Re-branding ‘Malaysia My Second Home Programme’ for economic spin-offs Print E-mail
Sunday, 29 March 2009 18:27

BAD times can be both a boon and bane. Challenges create opportunities and new initiatives like the government’s plan to revamp the ‘Malaysia My Second Home Programme (MM2H)’ to generate more economic spin-offs in the areas of investment and real estate.

MM2H started in 2004 basically to boost tourism by encouraging foreign senior citizens to apply for long stay, buy homes and cars. Apparently, that initiative has on the quiet proven rather successful with foreigners bringing in nearly RM5 billion over the past five years.

These statistics were revealed by Tourism Minister Datuk Azalina Othman earlier this week at an event in Kuala Lumpur on re-branding the programme.

According to her, MM2H participants within a space of five years have bought homes valued at RM4.72 billion and also nearly 1,500 locally-assembled cars.

And, yes, the programme’s momentum is picking up, and the ministry has rightly decided that the long-stay initiative should not be confined to just its ‘tourism value’ but should also now be better leveraged for economic benefits.

As such, the ministry’s re-branding of the MM2H includes positioning it “as an economic and investment generating initiative to attract high net worth individuals to set up businesses or joint ventures with local entrepreneurs”.

But how?

Participants can now ‘invest actively’ in Malaysia and those above 50 years old can work in critical sectors of the economy where locals lack the expertise or experience – subject to the approval of an expatriate committee.

Other key improvements include giving foreign spouses married to Malaysian citizens the option of staying in the country under the programme. Approved participants will be granted a 10-year social visit pass.

Malaysia appears to be making it easier for skilled and wealthy foreign nationals to obtain permanent residency because of the economic slump and competition from other markets.

The government anticipates foreign direct investments could plunge by half this year and the property sector, like most, has weakened as investors cash out or wait on the sidelines for the recovery.

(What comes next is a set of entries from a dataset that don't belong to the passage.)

/-- `‖l_m(n)‖ ≤ log n · #{x : N(x) = n}`. [folklore] -/
theorem norm_lCoeff_le (m n : ℕ) : ‖lCoeff m n‖ ≤ Real.log n * (normEq n).card := by
  have hlog : ∀ p ∈ pairsNorm n, ‖(Real.log (p.1.norm : ℝ) : ℂ) * angularChar m p.1 ^ p.2‖ ≤
      Real.log n := by
    intro p hp
    obtain ⟨hπ, hj, hN⟩ := mem_pairsNorm.mp hp
    obtain ⟨hP, -, -⟩ := mem_primesQ1.mp hπ
    have hN1 : (1 : ℝ) ≤ (p.1.norm : ℝ) := by
      have := two_le_norm_of_prime hP
      have h1 : (1 : ℤ) ≤ p.1.norm := by omega
      exact_mod_cast h1
    have hj1 : 1 ≤ p.2 := (mem_Icc.mp hj).1
    rw [norm_mul, norm_pow, norm_angularChar hP.ne_zero, one_pow, mul_one, Complex.norm_real,
      Real.norm_of_nonneg (Real.log_nonneg hN1)]
    have hn : (n : ℝ) = (p.1.norm : ℝ) ^ p.2 := by
      rw [← hN]; push_cast; rw [natAbs_norm_real]
    rw [hn, Real.log_pow]
    have := Real.log_nonneg hN1
    have hj1' : (1 : ℝ) ≤ p.2 := by exact_mod_cast hj1
    nlinarith
  calc ‖lCoeff m n‖ ≤ ∑ p ∈ pairsNorm n, ‖(Real.log (p.1.norm : ℝ) : ℂ) * angularChar m p.1 ^ p.2‖ :=
        norm_sum_le _ _
    _ ≤ ∑ _p ∈ pairsNorm n, Real.log n := sum_le_sum hlog
    _ = Real.log n * (pairsNorm n).card := by rw [sum_const, nsmul_eq_mul, mul_comm]
    _ ≤ Real.log n * (normEq n).card :=
        mul_le_mul_of_nonneg_left (by exact_mod_cast card_pairsNorm_le n) (Real.log_natCast_nonneg n)

/-- `c_0(n) = #{x : N(x) = n}`. [folklore] -/
theorem cCoeff_zero (n : ℕ) : cCoeff 0 n = (normEq n).card := by
  simp [cCoeff]

/-- The `L`-series of `l_m` converges absolutely for `Re s > 1` (majorant `log n · c_0(n)`).
[folklore] -/
theorem LSeriesSummable_lCoeff (m : ℕ) {s : ℂ} (hs : 1 < s.re) : LSeriesSummable (lCoeff m) s := by
  have hlog : LSeriesSummable (logMul (cCoeff 0)) s :=
    LSeriesSummable_logMul_of_lt_re ((abscissa_cCoeff_le 0).trans_lt (by exact_mod_cast hs))
  refine Summable.of_norm_bounded hlog.norm fun n ↦ norm_term_le s ?_
  rw [logMul, norm_mul, cCoeff_zero, Complex.norm_natCast, ← Complex.natCast_log, Complex.norm_real,
    Real.norm_of_nonneg (Real.log_natCast_nonneg n)]
  exact norm_lCoeff_le m n

/-- The abscissa of absolute convergence of `l_m` is at most `1`. [folklore] -/
theorem abscissa_lCoeff_le (m : ℕ) : abscissaOfAbsConv (lCoeff m) ≤ 1 :=
  abscissaOfAbsConv_le_of_forall_lt_LSeriesSummable fun y hy ↦
    LSeriesSummable_lCoeff m (by simpa using hy)

/-- **`P_m(s) = ∑_{π, j ≥ 1} log N(π) λ^m(π)^j N(π)^{-js}`**, the prime-power Dirichlet series
(`= -D_m'/D_m`), as the `L`-series of `l_m`. [cite: HeckeMathZ1920, §7] -/
def heckeP (m : ℕ) (s : ℂ) : ℂ := LSeries (lCoeff m) s

/-- `q_m(n) = ∑_{(π, j) : N(π)^j = n} j⁻¹ λ^m(π)^j`, the coefficients of `Q_m = log(D_m/4)`.
[folklore] -/
def qCoeff (m n : ℕ) : ℂ := ∑ p ∈ pairsNorm n, angularChar m p.1 ^ p.2 / p.2

/-- `log n · q_m(n) = l_m(n)` (`log N(π)^j = j log N(π)`). [folklore] -/
theorem logMul_qCoeff (m : ℕ) : logMul (qCoeff m) = lCoeff m := by
  funext n
  rw [logMul, qCoeff, lCoeff, mul_sum]
  refine sum_congr rfl fun p hp ↦ ?_
  obtain ⟨-, hj, hN⟩ := mem_pairsNorm.mp hp
  have hj0 : (p.2 : ℂ) ≠ 0 := by
    have := (mem_Icc.mp hj).1
    exact_mod_cast (show p.2 ≠ 0 by omega)
  have hn : (n : ℝ) = (p.1.norm : ℝ) ^ p.2 := by
    rw [← hN]; push_cast; rw [natAbs_norm_real]
  rw [← Complex.natCast_log, hn, Real.log_pow]
  push_cast
  field_simp

/-- `‖q_m(n)‖ ≤ #{x : N(x) = n}`. [folklore] -/
theorem norm_qCoeff_le (m n : ℕ) : ‖qCoeff m n‖ ≤ (normEq n).card := by
  have h1 : ∀ p ∈ pairsNorm n, ‖angularChar m p.1 ^ p.2 / (p.2 : ℂ)‖ ≤ 1 := by
    intro p hp
    obtain ⟨hπ, hj, -⟩ := mem_pairsNorm.mp hp
    have hj1 : (1 : ℝ) ≤ p.2 := by exact_mod_cast (mem_Icc.mp hj).1
    rw [norm_div, norm_pow, norm_angularChar (mem_primesQ1.mp hπ).1.ne_zero, one_pow,
      Complex.norm_natCast]
    exact (div_le_one (by linarith)).mpr hj1
  calc ‖qCoeff m n‖ ≤ ∑ p ∈ pairsNorm n, ‖angularChar m p.1 ^ p.2 / (p.2 : ℂ)‖ := norm_sum_le _ _
    _ ≤ ∑ _p ∈ pairsNorm n, (1 : ℝ) := sum_le_sum h1
    _ = (pairsNorm n).card := by rw [sum_const, nsmul_eq_mul, mul_one]
    _ ≤ (normEq n).card := by exact_mod_cast card_pairsNorm_le n

/-- The `L`-series of `q_m` converges absolutely for `Re s > 1`. [folklore] -/
theorem LSeriesSummable_qCoeff (m : ℕ) {s : ℂ} (hs : 1 < s.re) : LSeriesSummable (qCoeff m) s := by
  refine Summable.of_norm_bounded (LSeriesSummable_cCoeff 0 hs).norm fun n ↦ norm_term_le s ?_
  rw [cCoeff_zero, Complex.norm_natCast]
  exact norm_qCoeff_le m n

/-- The abscissa of absolute convergence of `q_m` is at most `1`. [folklore] -/
theorem abscissa_qCoeff_le (m : ℕ) : abscissaOfAbsConv (qCoeff m) ≤ 1 :=
  abscissaOfAbsConv_le_of_forall_lt_LSeriesSummable fun y hy ↦
    LSeriesSummable_qCoeff m (by simpa using hy)

/-- **`Q_m(s) = ∑_{π, j ≥ 1} j⁻¹ λ^m(π)^j N(π)^{-js}`** (`= log (D_m(s)/4)`), as the `L`-series of
`q_m`. [cite: HeckeMathZ1920, §7] -/
def heckeQ (m : ℕ) (s : ℂ) : ℂ := LSeries (qCoeff m) s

Unlike more vibrant markets in the region, Kuala Lumpur also lacks a big pool of expatriates to occupy the many apartments coming up in the city.

To address some of these issues and accelerate the change to a knowledge economy, the government recently announced it would offer permanent resident status to high net worth individuals who bring more than US$2 million (RM7.2 million) into the country for investments or savings. The same consideration would be made for highly skilled foreign professionals.

The financial requirements for MM2H applicants are lower. Those below 50 years old are required to show proof of liquid assets worth at least RM500,000 while those older than 50 must have a minimum RM350,000.

In the main, the MM2H has attracted retirees, many drawn by the lower cost of living, food and English-speaking population.

Given the growing retiree population in Japan, Korea , Taiwan, US, Europe and China, Azalina said the programme would be intensified in some of these source countries.

A total of 12,566 foreign applicants have been given the nod as of end of last year. China topped the list with 2,231 participants followed by Bangladesh, the UK, Japan and Singapore.

Sarawak has its own programme, and perhaps, the same, if not better, terms could be offered to get senior citizens from many countries to apply for long stay initiatives and bring in money to spend on such things as homes and cars and even starting businesses either to be run on their own or with local partners.

Hopefully, steps will be taken to modify the state’s own MM2H programme or make changes where necessary to generate more economic spin-offs.